Eleven-year-old Woosuk Kim sees his mother only three or four times a year. That's because he's part of what Koreans call a "goose family": a family that migrates in search of English-language schooling.
A goose family, Woosuk explains, means "parents — mom and dad — have to be separate for the kids' education."
Woosuk's father brought him and his little brother to America two years ago to attend Hancock Park Elementary, a public school in Los Angeles. The boys' mother stayed in South Korea to keep working.
Woosuk's family is unusual. In most cases, it's the father who stays behind. "Goose fathers" are even a fixture of South Korean TV dramas, usually appearing as lonely drudges, working nonstop to support their families abroad.

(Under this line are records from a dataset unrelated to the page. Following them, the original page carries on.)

/-- **The Pauli expansion** `M = 2^{-|ι|} Σ_S Tr(S M) S` of every matrix on the register: the
Pauli strings are an operator basis ("decompose a density matrix into a linear combination of Pauli
operators", `ρ = Σ_{s ∈ 𝒫_n} α_s s`, `α_s = Tr(sρ)`). (The same statement is proved as
`mb_pauli_expansion` in a `Summits/QuantumAdvantage/…` theorems file, which `Literature/` cannot
import; this is the Literature-side copy, same proof.) [cite: AharonovEtAl2023, §1.1 and §2 (Table 1)] -/
theorem eq_inv_smul_sum_pauliCoeff_smul (M : Matrix (ι → Bool) (ι → Bool) ℂ) :
    M = ((2 : ℂ) ^ Fintype.card ι)⁻¹ • ∑ S : ι → Pauli, pauliCoeff M S • pauliString S := by
  ext a b
  have h2 : ((2 : ℂ) ^ Fintype.card ι) ≠ 0 := pow_ne_zero _ two_ne_zero
  simp only [Matrix.smul_apply, Matrix.sum_apply, smul_eq_mul, sum_pauliCoeff_mul_apply]
  field_simp

/-- Two matrices with the same Pauli coefficients are equal. [cite: AharonovEtAl2023, §2 (Table 1: 𝒫_n is a basis)] -/
theorem eq_of_forall_pauliCoeff_eq {M N : Matrix (ι → Bool) (ι → Bool) ℂ}
    (h : ∀ S, pauliCoeff M S = pauliCoeff N S) : M = N := by
  rw [eq_inv_smul_sum_pauliCoeff_smul M, eq_inv_smul_sum_pauliCoeff_smul N]
  simp only [h]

Goose families prefer to migrate to English-speaking countries. New Zealand and Australia are popular, but the United States is especially prized. And in the U.S., one of the favorite "port of entry" schools is Hancock Park.
A School Transformed
"I would say that we have a very significant Korean population," says Principal Ashley Parker. "They start first grade, second grade — we have new fifth-graders coming from Korea."
A generation ago, Hancock Park was predominantly Jewish. Now it's 37 percent ethnic Korean. The school doesn't track the students' citizenship, so it's impossible to know how many are Korean nationals; but they've become a significant population in this school.
Shari Cooper, a volunteer for the school's parent organization, gets regular inquiries from prospective new "goose families."
"From Korean families, I probably get three to four emails every month. And just this week, I've had four, because over the summer is when most of the families come," Cooper says.
Some of the Koreans come because a parent has found a job in Los Angeles. But when just a mother arrives with her children, they're usually here for the school. Jihyun Lee brought her children over last year.
"[My husband] wanted [our kids] to come to a more globalized place, so that their minds become more globalized, larger," Lee says through a translator.
Lee says her kids are here not only to learn English, but also to gain a special edge when they go back home. Lee's Korean-American friend, Diana Park, explains that having lived in America carries significant status.
"If you do not have the American experience and you live in Korea, it's not the same as people who've been here," Park says. "They treat you differently in Korea if you say you've been in America."
Reading, Writing And Recess
And there's something else: Many of these goose parents — including Lee — say they're also here to get away from Korean schools.
"Although the academics in Korea are more rigorous, there's no creative mind there," says Park, translating for Lee. "Everything's rote memorization, and it's purely academic — there's no individual thought in their teaching."
Goose family migration combines educational ambition with a desire for leisure. To be blunt, for these Korean kids, American schools represent a chance to relax a little. When Lee asked her kids what they liked about their first year in an American school, the first thing they said was "recess."
"Apparently they don't have recess in Korea," Park adds. "They get time to eat and that's it, and then I think right after school they go to another after-school program. So they don't really get any recess or any time to play."
The American parents at the school are proud of its above-average standardized test scores, so it can be a little disconcerting to hear that the Korean kids see it as a place to kick back.
Shari Cooper says she considers the Koreans to be a salutary academic challenge for her own kids, and she says relations with the Korean families are generally good.
In Tough Times, Some Tension
Still, given the painful budget cuts in Los Angeles public schools, there has also been some grumbling.
"They were feeling like, wait a second, you know, why are these families driving up in these expensive cars and dressing so well — they should be giving to the school,' " Cooper says. "So there was a little bit of animosity. You felt it at the meetings; you didn't feel it on the playground so much."
Cooper says the booster club has done a better job of getting Korean parents to donate to the fund drive, and tensions have eased. Now, when she gets emails from South Korea inquiring about tuition at Hancock Park, she says she answers that it's a free public school — but that fund drive donations are appreciated.
In some other countries, like New Zealand, goose families are charged to attend public schools. Cooper says she wouldn't want to see that in the U.S.
"It doesn't sound like a very American way to go," she says. "It's a free country with a free public education, and if you start charging people, they're going to start feeling more like visitors. They're not going to be invested in the school and the country in the same way."
Migrating From School To School
But while the goose families may feel invested in Hancock Park, they don't seem to feel the same dedication to the larger Los Angeles public school system. Once their kids finish elementary school, they tend to move on.
"Schools in L.A. [are] very terrible now," says Hyungsoo Kim, Woosuk's "goose father." As soon as Woosuk finished fifth grade, he moved the boys to a new gated community in Orange County so they could be close to good middle schools.
Woosuk says he's already run into familiar faces there.
"There's many families from Hancock Park [that have moved] to Irvine. Yeah, to our neighborhood," he says.
In fact, goose families tend to follow a kind of wagon trail of American public education, moving from district to district as their kids age through the system. That journey often culminates on one of the campuses of the University of California.
Sitting by the pool outside their new Orange County apartment, Hyungsoo Kim says he's pleased America has given his boys the chance to relax.
"I think whole life is competition when they grow up," he says. "But when they are young, when they are small kids, they need some happiness."